## Stored records:
--------------------

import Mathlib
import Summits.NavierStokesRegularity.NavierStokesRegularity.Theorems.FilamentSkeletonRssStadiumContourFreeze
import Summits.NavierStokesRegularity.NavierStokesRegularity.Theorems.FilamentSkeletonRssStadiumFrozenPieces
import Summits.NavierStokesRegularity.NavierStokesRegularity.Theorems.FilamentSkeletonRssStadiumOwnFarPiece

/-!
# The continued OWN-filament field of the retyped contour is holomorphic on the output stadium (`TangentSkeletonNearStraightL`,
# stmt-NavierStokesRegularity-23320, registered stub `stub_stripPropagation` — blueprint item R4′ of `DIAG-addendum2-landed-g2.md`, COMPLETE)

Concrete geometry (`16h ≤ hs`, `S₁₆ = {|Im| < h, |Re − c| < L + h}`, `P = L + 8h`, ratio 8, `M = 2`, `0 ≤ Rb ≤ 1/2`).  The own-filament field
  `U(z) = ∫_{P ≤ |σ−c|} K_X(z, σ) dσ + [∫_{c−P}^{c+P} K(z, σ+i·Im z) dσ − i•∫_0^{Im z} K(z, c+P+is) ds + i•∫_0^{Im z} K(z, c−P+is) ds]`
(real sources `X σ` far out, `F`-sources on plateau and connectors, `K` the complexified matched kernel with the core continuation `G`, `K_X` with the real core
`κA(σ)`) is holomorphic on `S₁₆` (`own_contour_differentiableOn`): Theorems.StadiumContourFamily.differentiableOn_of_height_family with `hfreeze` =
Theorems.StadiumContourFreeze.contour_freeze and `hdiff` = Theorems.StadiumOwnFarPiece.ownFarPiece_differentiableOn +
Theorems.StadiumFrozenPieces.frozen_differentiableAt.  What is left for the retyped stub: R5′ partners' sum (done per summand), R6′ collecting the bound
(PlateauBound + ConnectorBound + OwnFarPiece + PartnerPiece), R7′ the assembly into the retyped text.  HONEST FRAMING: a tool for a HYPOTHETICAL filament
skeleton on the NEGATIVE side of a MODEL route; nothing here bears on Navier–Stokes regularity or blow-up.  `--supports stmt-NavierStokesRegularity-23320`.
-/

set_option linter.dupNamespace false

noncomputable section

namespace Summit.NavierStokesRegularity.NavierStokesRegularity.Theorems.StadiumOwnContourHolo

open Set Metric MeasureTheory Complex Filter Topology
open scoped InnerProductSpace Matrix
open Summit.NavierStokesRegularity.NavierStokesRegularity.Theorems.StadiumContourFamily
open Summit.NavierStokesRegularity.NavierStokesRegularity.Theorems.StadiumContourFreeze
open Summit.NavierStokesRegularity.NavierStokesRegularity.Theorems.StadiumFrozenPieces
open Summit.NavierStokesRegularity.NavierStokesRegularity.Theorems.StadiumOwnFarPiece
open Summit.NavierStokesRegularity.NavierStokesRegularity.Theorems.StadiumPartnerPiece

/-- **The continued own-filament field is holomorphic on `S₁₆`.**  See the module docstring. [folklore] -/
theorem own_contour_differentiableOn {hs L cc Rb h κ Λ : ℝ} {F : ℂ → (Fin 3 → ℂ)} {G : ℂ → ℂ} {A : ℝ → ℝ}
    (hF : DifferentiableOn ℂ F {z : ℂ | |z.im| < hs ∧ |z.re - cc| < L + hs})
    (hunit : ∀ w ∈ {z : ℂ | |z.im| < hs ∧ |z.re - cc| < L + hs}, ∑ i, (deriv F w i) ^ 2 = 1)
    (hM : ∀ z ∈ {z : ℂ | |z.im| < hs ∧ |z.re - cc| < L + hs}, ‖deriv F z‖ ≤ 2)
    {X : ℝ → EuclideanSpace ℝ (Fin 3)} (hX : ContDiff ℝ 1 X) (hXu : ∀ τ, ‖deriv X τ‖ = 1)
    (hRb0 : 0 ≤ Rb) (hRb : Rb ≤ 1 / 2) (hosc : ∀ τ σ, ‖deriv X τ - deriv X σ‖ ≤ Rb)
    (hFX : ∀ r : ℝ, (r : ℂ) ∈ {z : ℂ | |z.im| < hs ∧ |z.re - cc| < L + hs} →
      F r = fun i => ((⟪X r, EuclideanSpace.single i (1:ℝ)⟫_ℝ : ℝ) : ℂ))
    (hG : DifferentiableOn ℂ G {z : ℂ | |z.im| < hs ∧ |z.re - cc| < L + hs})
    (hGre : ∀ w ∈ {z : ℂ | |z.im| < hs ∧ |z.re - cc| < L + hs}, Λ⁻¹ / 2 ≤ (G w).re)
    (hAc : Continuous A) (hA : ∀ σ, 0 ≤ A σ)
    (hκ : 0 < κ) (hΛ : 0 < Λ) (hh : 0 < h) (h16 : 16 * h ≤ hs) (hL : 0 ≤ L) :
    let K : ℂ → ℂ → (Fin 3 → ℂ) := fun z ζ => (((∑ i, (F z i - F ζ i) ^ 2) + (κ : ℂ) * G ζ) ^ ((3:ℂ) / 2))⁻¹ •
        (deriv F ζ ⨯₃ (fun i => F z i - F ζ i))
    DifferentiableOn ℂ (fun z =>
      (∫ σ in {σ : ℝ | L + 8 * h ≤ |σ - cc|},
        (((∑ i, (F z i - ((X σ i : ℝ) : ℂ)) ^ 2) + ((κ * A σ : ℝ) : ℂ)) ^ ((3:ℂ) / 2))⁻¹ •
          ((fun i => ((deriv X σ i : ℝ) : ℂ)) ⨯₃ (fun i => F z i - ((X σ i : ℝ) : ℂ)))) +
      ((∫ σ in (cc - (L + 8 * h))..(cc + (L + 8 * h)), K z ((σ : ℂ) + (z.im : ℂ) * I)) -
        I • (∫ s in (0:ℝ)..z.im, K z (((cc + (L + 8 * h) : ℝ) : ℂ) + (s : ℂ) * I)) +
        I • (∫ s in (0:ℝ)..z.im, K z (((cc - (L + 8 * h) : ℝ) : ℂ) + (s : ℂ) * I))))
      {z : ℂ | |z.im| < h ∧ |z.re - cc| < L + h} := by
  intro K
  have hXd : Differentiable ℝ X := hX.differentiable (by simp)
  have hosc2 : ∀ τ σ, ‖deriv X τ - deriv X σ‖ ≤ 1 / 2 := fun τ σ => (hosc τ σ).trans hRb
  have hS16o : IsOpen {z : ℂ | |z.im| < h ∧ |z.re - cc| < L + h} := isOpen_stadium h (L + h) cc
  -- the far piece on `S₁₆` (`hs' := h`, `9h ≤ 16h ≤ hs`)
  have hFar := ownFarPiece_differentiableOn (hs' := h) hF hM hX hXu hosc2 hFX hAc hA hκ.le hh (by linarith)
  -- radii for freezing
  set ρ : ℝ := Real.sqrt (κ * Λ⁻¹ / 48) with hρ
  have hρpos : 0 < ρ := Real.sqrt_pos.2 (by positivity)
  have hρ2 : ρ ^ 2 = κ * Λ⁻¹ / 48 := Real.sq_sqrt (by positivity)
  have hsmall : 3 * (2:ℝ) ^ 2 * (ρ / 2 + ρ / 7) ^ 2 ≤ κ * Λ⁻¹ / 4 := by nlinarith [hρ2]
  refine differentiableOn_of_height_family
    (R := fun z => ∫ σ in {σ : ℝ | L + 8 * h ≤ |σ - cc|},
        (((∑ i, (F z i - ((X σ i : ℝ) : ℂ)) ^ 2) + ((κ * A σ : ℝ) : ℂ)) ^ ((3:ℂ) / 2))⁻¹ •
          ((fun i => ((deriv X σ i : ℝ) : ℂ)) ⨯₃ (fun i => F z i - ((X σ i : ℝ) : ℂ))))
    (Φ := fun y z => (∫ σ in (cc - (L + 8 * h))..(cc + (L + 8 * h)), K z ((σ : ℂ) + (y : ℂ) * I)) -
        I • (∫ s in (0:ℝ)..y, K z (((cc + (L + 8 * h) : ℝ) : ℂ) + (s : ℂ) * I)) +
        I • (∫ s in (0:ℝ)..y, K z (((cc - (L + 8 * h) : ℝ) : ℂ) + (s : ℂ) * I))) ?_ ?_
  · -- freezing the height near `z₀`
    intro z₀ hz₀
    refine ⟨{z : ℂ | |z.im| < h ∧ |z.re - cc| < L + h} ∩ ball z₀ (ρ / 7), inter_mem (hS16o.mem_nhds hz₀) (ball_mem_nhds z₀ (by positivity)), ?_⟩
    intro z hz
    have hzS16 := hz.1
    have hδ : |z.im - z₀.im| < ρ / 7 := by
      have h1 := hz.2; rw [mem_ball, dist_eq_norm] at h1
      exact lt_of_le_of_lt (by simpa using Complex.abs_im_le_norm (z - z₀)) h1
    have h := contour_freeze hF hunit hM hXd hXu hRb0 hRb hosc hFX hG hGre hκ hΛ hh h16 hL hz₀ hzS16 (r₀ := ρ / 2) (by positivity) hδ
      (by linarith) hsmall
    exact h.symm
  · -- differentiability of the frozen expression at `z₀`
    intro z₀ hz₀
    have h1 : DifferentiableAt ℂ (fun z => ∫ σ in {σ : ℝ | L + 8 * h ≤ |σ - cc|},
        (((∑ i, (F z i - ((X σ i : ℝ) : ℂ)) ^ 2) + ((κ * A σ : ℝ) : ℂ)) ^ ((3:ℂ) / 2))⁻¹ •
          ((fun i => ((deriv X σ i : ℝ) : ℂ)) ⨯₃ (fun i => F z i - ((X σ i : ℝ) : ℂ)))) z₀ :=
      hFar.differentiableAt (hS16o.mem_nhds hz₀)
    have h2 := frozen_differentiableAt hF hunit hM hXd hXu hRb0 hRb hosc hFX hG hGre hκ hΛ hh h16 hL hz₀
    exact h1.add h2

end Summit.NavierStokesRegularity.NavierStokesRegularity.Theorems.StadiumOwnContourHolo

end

--------------------

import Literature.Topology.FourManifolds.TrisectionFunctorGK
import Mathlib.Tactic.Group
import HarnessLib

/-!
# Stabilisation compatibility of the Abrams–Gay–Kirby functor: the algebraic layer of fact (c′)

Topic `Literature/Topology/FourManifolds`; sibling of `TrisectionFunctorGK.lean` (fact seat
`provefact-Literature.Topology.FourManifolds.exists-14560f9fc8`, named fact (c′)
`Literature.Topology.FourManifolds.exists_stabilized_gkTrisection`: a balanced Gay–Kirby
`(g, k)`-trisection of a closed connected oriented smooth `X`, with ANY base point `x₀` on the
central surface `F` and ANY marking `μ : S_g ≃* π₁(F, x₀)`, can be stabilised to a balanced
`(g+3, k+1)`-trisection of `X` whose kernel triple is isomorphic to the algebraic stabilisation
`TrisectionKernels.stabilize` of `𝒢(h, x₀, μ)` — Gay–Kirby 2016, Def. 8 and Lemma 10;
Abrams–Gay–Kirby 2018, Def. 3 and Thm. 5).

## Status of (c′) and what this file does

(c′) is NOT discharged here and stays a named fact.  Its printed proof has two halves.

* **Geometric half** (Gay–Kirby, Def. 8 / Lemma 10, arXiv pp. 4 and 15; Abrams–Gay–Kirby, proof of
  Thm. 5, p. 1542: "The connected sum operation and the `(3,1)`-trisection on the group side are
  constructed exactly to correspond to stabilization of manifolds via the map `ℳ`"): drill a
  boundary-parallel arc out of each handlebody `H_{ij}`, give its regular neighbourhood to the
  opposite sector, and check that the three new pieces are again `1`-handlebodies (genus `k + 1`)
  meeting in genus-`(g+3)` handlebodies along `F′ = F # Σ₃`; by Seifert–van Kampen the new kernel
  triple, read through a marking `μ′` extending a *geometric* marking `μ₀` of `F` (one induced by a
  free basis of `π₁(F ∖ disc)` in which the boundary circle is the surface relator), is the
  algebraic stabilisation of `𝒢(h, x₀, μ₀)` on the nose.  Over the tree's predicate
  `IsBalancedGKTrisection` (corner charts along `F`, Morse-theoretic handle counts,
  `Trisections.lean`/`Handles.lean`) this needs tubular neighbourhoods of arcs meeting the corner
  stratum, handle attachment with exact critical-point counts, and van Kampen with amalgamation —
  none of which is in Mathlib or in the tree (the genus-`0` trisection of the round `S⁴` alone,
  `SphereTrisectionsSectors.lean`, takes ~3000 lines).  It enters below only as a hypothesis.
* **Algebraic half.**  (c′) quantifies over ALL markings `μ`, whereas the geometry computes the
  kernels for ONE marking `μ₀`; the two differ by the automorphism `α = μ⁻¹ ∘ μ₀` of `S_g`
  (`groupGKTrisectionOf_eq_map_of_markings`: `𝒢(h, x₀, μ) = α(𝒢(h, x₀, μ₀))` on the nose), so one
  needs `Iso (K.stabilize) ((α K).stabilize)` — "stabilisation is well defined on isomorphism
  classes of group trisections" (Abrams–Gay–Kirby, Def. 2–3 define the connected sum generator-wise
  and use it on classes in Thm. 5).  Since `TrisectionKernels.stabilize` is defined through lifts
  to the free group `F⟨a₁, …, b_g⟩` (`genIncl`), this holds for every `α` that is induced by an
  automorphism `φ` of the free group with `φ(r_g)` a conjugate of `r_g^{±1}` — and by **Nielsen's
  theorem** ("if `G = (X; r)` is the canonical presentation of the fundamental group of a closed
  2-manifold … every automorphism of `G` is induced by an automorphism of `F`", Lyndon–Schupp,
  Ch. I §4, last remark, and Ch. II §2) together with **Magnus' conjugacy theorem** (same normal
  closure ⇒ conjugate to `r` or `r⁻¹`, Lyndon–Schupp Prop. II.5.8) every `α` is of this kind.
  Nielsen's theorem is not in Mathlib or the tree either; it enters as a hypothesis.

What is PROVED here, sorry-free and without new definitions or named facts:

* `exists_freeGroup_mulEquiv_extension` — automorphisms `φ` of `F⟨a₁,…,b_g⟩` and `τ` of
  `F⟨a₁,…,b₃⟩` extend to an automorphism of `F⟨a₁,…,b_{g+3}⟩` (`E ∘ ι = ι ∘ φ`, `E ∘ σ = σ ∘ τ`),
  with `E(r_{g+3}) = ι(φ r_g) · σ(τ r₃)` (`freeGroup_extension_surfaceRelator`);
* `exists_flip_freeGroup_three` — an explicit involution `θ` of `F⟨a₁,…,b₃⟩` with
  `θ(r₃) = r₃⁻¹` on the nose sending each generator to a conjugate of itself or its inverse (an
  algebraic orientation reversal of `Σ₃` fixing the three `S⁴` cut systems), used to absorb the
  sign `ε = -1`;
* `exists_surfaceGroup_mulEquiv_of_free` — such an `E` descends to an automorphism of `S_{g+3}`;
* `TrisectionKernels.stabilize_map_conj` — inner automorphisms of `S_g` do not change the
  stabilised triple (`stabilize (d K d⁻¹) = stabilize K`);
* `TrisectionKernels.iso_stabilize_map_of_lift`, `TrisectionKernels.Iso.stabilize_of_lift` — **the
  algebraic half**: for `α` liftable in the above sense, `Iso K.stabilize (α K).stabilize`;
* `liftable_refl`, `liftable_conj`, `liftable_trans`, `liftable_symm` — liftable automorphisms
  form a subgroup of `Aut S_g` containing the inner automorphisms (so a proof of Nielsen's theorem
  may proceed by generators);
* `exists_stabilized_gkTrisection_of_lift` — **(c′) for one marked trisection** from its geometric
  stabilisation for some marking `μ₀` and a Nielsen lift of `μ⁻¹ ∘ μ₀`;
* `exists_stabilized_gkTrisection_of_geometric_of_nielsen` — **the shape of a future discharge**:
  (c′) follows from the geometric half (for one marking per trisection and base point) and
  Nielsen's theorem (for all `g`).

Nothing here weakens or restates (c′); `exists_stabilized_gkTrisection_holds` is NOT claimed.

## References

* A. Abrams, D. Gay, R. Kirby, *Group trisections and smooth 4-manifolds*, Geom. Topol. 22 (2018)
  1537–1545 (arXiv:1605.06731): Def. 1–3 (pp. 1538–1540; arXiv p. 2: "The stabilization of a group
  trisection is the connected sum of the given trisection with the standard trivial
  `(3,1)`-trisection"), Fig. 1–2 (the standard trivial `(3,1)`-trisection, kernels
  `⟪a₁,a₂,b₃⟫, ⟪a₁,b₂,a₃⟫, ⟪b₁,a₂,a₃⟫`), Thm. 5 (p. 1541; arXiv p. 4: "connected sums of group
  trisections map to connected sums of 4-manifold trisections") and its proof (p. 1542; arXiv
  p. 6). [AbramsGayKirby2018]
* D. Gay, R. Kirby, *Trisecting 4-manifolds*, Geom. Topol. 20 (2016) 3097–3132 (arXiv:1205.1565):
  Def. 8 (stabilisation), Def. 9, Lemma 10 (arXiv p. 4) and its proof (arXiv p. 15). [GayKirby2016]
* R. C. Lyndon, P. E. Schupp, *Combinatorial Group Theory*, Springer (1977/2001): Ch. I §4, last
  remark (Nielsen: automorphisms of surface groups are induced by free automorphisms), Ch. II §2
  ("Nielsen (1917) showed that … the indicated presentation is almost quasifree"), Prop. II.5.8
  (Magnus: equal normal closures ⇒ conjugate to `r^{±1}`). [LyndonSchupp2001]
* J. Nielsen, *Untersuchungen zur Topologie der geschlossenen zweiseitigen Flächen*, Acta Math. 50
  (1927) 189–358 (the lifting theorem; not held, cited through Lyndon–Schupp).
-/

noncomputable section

--------------------

## GOAL OF THE EXERCISE:
Beginning with the line that has "Nothing here weakens" and ending with the line that has "1537–1545 (arXiv:1605.06731): Def.", set down the lines above exactly and include no others.

## SOLUTION TO THE EXERCISE:
Nothing here weakens or restates (c′); `exists_stabilized_gkTrisection_holds` is NOT claimed.

## References

* A. Abrams, D. Gay, R. Kirby, *Group trisections and smooth 4-manifolds*, Geom. Topol. 22 (2018)
  1537–1545 (arXiv:1605.06731): Def. 1–3 (pp. 1538–1540; arXiv p. 2: "The stabilization of a group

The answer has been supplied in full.